Not that children and economics aren't important, but there are now alternate means for both, and a marriage doesn't need either. For example, I recall reading an article about how some single mothers will find friends or siblings or parents to help them out with childrearing and income. As for economics, I know plenty of economically-sucessful single folk. Furthermore, if you had a childless two-income household, marriage doesn't add as much to the equation as the one-income-with-kids household. If the former dissolved, all the people involved would still function in society. The latter... not so much.

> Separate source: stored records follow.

/-! ### Covariance under lattice automorphisms -/

/-- **The Laplacian commutes with lattice automorphisms**: for a bijection `φ` of `ℤ^d`
preserving adjacency, `Δ(H ∘ φ)(v) = (ΔH)(φ v)`. [folklore] -/
theorem latticeLaplacianZd_comp_equiv (φ : Site d ≃ Site d)
    (hφ : ∀ a b, (zdGraph d).Adj (φ a) (φ b) ↔ (zdGraph d).Adj a b) (H : Site d → ℝ)
    (v : Site d) : latticeLaplacianZd (H ∘ φ) v = latticeLaplacianZd H (φ v) := by
  rw [latticeLaplacianZd_eq_sum_neighborFinset, latticeLaplacianZd_eq_sum_neighborFinset]
  exact Finset.sum_equiv φ (fun w => by simp only [SimpleGraph.mem_neighborFinset, hφ])
    (fun w _ => rfl)

/-- **Covariance of the Dirichlet Green function under lattice automorphisms** (`d ≥ 1`):
`G_{φ(Λ)}(φ x, φ y) = G_Λ(x, y)` for every adjacency-preserving bijection `φ` of `ℤ^d`
(translations, coordinate permutations and reflections). Proof: `G_{φ(Λ)}(φ x, φ ·)` solves the
Poisson problem of `Λ` with pole `x`, so uniqueness applies. [folklore] -/
theorem dirichletGreen_map_equiv (hd : 0 < d) (φ : Site d ≃ Site d)
    (hφ : ∀ a b, (zdGraph d).Adj (φ a) (φ b) ↔ (zdGraph d).Adj a b) (Λ : Finset (Site d))
    (x y : Site d) :
    dirichletGreen (Λ.map φ.toEmbedding) (φ x) (φ y) = dirichletGreen Λ x y := by
  have hmem : ∀ v, φ v ∈ Λ.map φ.toEmbedding ↔ v ∈ Λ := fun v => by
    rw [Finset.mem_map_equiv, Equiv.symm_apply_apply]
  by_cases hy : y ∈ Λ
  · refine dirichletGreen_eq_of_poisson hd Λ x
      (u := dirichletGreen (Λ.map φ.toEmbedding) (φ x) ∘ φ) ?_ ?_ y hy
    · intro v hv
      rw [latticeLaplacianZd_comp_equiv φ hφ,
        neg_latticeLaplacianZd_dirichletGreen hd _ (φ x) ((hmem v).2 hv)]
      simp only [φ.injective.eq_iff]
    · intro z hz
      have hzΛ : z ∉ Λ := fun h => hz.1 h
      exact dirichletGreen_of_not_mem_right _ _ (fun h => hzΛ ((hmem z).1 h))
  · rw [dirichletGreen_of_not_mem_right Λ x hy,
      dirichletGreen_of_not_mem_right _ _ (fun h => hy ((hmem y).1 h))]

/-- **Translation covariance**: `G_{Λ + t}(x + t, y + t) = G_Λ(x, y)` (`d ≥ 1`). [folklore] -/
theorem dirichletGreen_translate (hd : 0 < d) (Λ : Finset (Site d)) (t x y : Site d) :
    dirichletGreen (Λ.map (Site.shift t).toEmbedding) (x + t) (y + t) = dirichletGreen Λ x y :=
  dirichletGreen_map_equiv hd (Site.shift t) (zdGraph_adj_shift_iff t) Λ x y

/-- The coordinate reflection `σ_{i,k} : v ↦ (v with vᵢ replaced by k - vᵢ)` (reflection of `ℤ^d`
in the affine hyperplane `vᵢ = k/2`; for `k = 2r` it fixes the lattice hyperplane `vᵢ = r`) is an
involution. [folklore] -/
theorem coordReflect_involutive (i : Fin d) (k : ℤ) :
    Function.Involutive (fun v : Site d => Function.update v i (k - v i)) := by
  intro v
  ext j
  by_cases hj : j = i
  · subst hj; simp
  · simp [hj]

/-- Coordinate reflections are lattice automorphisms: `σ a ∼ σ b ↔ a ∼ b` (they preserve the
`ℓ¹`-distance, `zdGraph_adj_iff_norm_holds`). [folklore] -/
theorem zdGraph_adj_coordReflect_iff (i : Fin d) (k : ℤ) (a b : Site d) :
    (zdGraph d).Adj (Function.update a i (k - a i)) (Function.update b i (k - b i)) ↔
      (zdGraph d).Adj a b := by
  rw [(zdGraph_adj_iff_norm_holds _ _ : (zdGraph d).Adj (Function.update a i (k - a i)) _ ↔ _),
    (zdGraph_adj_iff_norm_holds a b : (zdGraph d).Adj a b ↔ _)]
  have key : ∀ j, |Function.update a i (k - a i) j - Function.update b i (k - b i) j| =
      |a j - b j| := by
    intro j
    by_cases hj : j = i
    · subst hj
      simp only [Function.update_self, sub_sub_sub_cancel_left, abs_sub_comm]
    · simp [hj]
  simp_rw [key]

/-- **Method of images across a lattice hyperplane** (`d ≥ 1`). Let `σ v = (v with vᵢ ↦ 2r - vᵢ)`
be the reflection in the lattice hyperplane `{vᵢ = r}` and let the finite set `Λ'` be
`σ`-invariant. Then the Dirichlet Green function of the open half `Λ = {v ∈ Λ' : r < vᵢ}` (whose
walk is killed on the hyperplane and on leaving `Λ'`) is
`G_Λ(x,y) = G_{Λ'}(x,y) - G_{Λ'}(x,σy)` for `x, y` strictly above the hyperplane: the odd
reflection of `G_{Λ'}(x,·)` solves the Poisson problem of `Λ`. This is the exact identity behind
the half-plane computation `G(0,r·e₁) ≈ 1/(π r²)` of the flat-edge kernel (Lawler–Limic 2010,
§8.1). [folklore] -/
theorem dirichletGreen_halfSpace_reflect (hd : 0 < d) (i : Fin d) (r : ℤ) (Λ' : Finset (Site d))
    (hsymm : ∀ v ∈ Λ', Function.update v i (2 * r - v i) ∈ Λ') {x y : Site d} (hxi : r < x i)
    (hyi : r < y i) :
    dirichletGreen (Λ'.filter fun v => r < v i) x y =
      dirichletGreen Λ' x y - dirichletGreen Λ' x (Function.update y i (2 * r - y i)) := by
  classical
  set σ : Site d → Site d := fun v => Function.update v i (2 * r - v i) with hσ
  have hσi : ∀ v, σ v i = 2 * r - v i := fun v => by simp [hσ]
  have hσinv : Function.Involutive σ := coordReflect_involutive i (2 * r)
  -- membership in `Λ'` is `σ`-invariant
  have hmemσ : ∀ v, σ v ∈ Λ' ↔ v ∈ Λ' := fun v =>
    ⟨fun h => by
      have h2 : σ (σ v) ∈ Λ' := hsymm (σ v) h
      rwa [hσinv v] at h2, fun h => hsymm v h⟩
  set Λ := Λ'.filter fun v => r < v i with hΛ
  by_cases hx : x ∈ Λ'
  · by_cases hy : y ∈ Λ'
    · have hyΛ : y ∈ Λ := Finset.mem_filter.2 ⟨hy, hyi⟩
      -- the odd reflection `u = G_{Λ'}(x,·) - G_{Λ'}(x,σ·)` solves the Poisson problem of `Λ`
      symm
      refine dirichletGreen_eq_of_poisson hd Λ x
        (u := fun v => dirichletGreen Λ' x v - dirichletGreen Λ' x (σ v)) ?_ ?_ y hyΛ
      · intro v hv
        have hv' : v ∈ Λ' := (Finset.mem_filter.1 hv).1
        have hvi : r < v i := (Finset.mem_filter.1 hv).2
        have h1 := neg_latticeLaplacianZd_dirichletGreen hd Λ' x hv'
        have h2 := neg_latticeLaplacianZd_dirichletGreen hd Λ' x ((hmemσ v).2 hv')
        have hcomp : latticeLaplacianZd (fun w => dirichletGreen Λ' x (σ w)) v =
            latticeLaplacianZd (dirichletGreen Λ' x) (σ v) := by
          have := latticeLaplacianZd_comp_equiv (hσinv.toPerm σ)
            (fun a b => by
              rw [Function.Involutive.coe_toPerm]
              exact zdGraph_adj_coordReflect_iff i (2 * r) a b)
            (dirichletGreen Λ' x) v
          simpa only [Function.Involutive.coe_toPerm, Function.comp_def] using this
        have hne : x ≠ σ v := by
          intro h
          have := congrArg (fun w : Site d => w i) h
          simp only [hσi] at this
          omega
        rw [if_neg hne] at h2
        have hsub : latticeLaplacianZd (fun w => dirichletGreen Λ' x w - dirichletGreen Λ' x (σ w)) v
            = latticeLaplacianZd (dirichletGreen Λ' x) v -
              latticeLaplacianZd (fun w => dirichletGreen Λ' x (σ w)) v :=
          latticeLaplacianZd_sub (dirichletGreen Λ' x) (fun w => dirichletGreen Λ' x (σ w)) v
        rw [hsub, hcomp]
        linarith
      · -- zero on the outer boundary of `Λ`: either on the hyperplane (`σ z = z`) or outside `Λ'`
        intro z hz
        obtain ⟨hzΛ, v, hv, j, hj⟩ := hz
        have hv' := Finset.mem_filter.1 (Finset.mem_coe.1 hv)
        by_cases hz' : z ∈ Λ'
        · have hzi : ¬ r < z i := fun h => hzΛ (Finset.mem_coe.2 (Finset.mem_filter.2 ⟨hz', h⟩))
          -- `z ∼ v` with `r < v i` and `z i ≤ r` forces `z i = r`
          have hzi' : z i = r := by
            have hvz : |v i - z i| ≤ 1 := by
              rcases hj with h | h
              · rw [h]
                by_cases hji : j = i
                · subst hji; simp
                · simp [hji]
              · rw [h]
                by_cases hji : j = i
                · subst hji; simp
                · simp [hji]
            have := abs_le.1 hvz
            omega
          have hσz : σ z = z := by
            ext l
            by_cases hl : l = i
            · subst hl; simp [hσ, hzi']; ring
            · simp [hσ, hl]
          show dirichletGreen Λ' x z - dirichletGreen Λ' x (σ z) = 0
          rw [hσz, sub_self]
        · show dirichletGreen Λ' x z - dirichletGreen Λ' x (σ z) = 0
          rw [dirichletGreen_of_not_mem_right Λ' x hz',
            dirichletGreen_of_not_mem_right Λ' x (fun h => hz' ((hmemσ z).1 h)), sub_self]
    · -- `y ∉ Λ'`: all three terms vanish
      have hyΛ : y ∉ Λ := fun h => hy (Finset.mem_filter.1 h).1
      rw [dirichletGreen_of_not_mem_right _ x hyΛ, dirichletGreen_of_not_mem_right Λ' x hy,
        dirichletGreen_of_not_mem_right Λ' x (fun h => hy ((hmemσ y).1 h)), sub_self]
  · -- `x ∉ Λ'`: all three terms vanish
    have hxΛ : x ∉ Λ := fun h => hx (Finset.mem_filter.1 h).1
    rw [dirichletGreen_of_not_mem_left _ hxΛ, dirichletGreen_of_not_mem_left Λ' hx,
      dirichletGreen_of_not_mem_left Λ' hx, sub_self]

/-! ### Registered sub-goal of stub 5 carried by this file -/

/-- **Sub-goal `s5_methodOfImages` of stub 5** (registered on stmt-CriticalPhenomena-14132): the
method of images for the Dirichlet Green function across a lattice hyperplane, in every dimension
`d ≥ 1` — the exact identity by which the flat-edge kernel of the half-plane is read off the
whole-plane potential kernel (`G(0, r e₁) = ¼[a(r,2) - a(r,0)] ≈ 1/(π r²)`, Lawler–Limic 2010
§8.1), here for finite symmetric sets (`dirichletGreen_halfSpace_reflect`). [folklore] -/
theorem s5_methodOfImages : ∀ (d : ℕ), 0 < d → ∀ (i : Fin d) (r : ℤ) (Λ' : Finset (Literature.Probability.LatticeModels.Site d)), (∀ v ∈ Λ', Function.update v i (2 * r - v i) ∈ Λ') → ∀ (x y : Literature.Probability.LatticeModels.Site d), r < x i → r < y i → Literature.Probability.LatticeModels.dirichletGreen (Λ'.filter fun v => r < v i) x y = Literature.Probability.LatticeModels.dirichletGreen Λ' x y - Literature.Probability.LatticeModels.dirichletGreen Λ' x (Function.update y i (2 * r - y i)) :=
  fun _ hd i r Λ' hsymm _ _ hxi hyi => dirichletGreen_halfSpace_reflect hd i r Λ' hsymm hxi hyi

end Summit.CriticalPhenomena.CardyFormulaZ2.Cruxes.BoundaryDefectGaussianR.RainbowMonomialsInExcursionKernels

end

So, it's up to us to decide what we want marriage to be, since right now it is a number of things. It's getting insurance benefits and next-of-kin rights, and making sure your spouse can't be deported. It's also making paternity a lot easier. But, it's also a way of adopting a lover into your family, not just in your heart, but in the wider social sphere. And a declaration of love. And, for many people, it might be standing before God and saying 'this person and I are joined'. And a thousand other things. Those aren't universal. What marriage means to two people in the USA might be different -- I can tell you right now that if I and, Mister Card, or someone like Reverend Phelps, got down to discussing it, we'd probably disagree. (Then again, my feelings towards Fred Phelps are such that if he said the sky was blue, I'd have to look out the window to confirm. I have never heard of a man who has become more of a caricature of his cause than him.) Now, get together humans from all different points on Earth and points in time... yeah, not gonna happen.

The reason I have the quote at the top of this is because of the point. Mister Heinlein didn't always have the right answers. But, he at least got me asking the right questions. Not just about my writing, but about the world around me.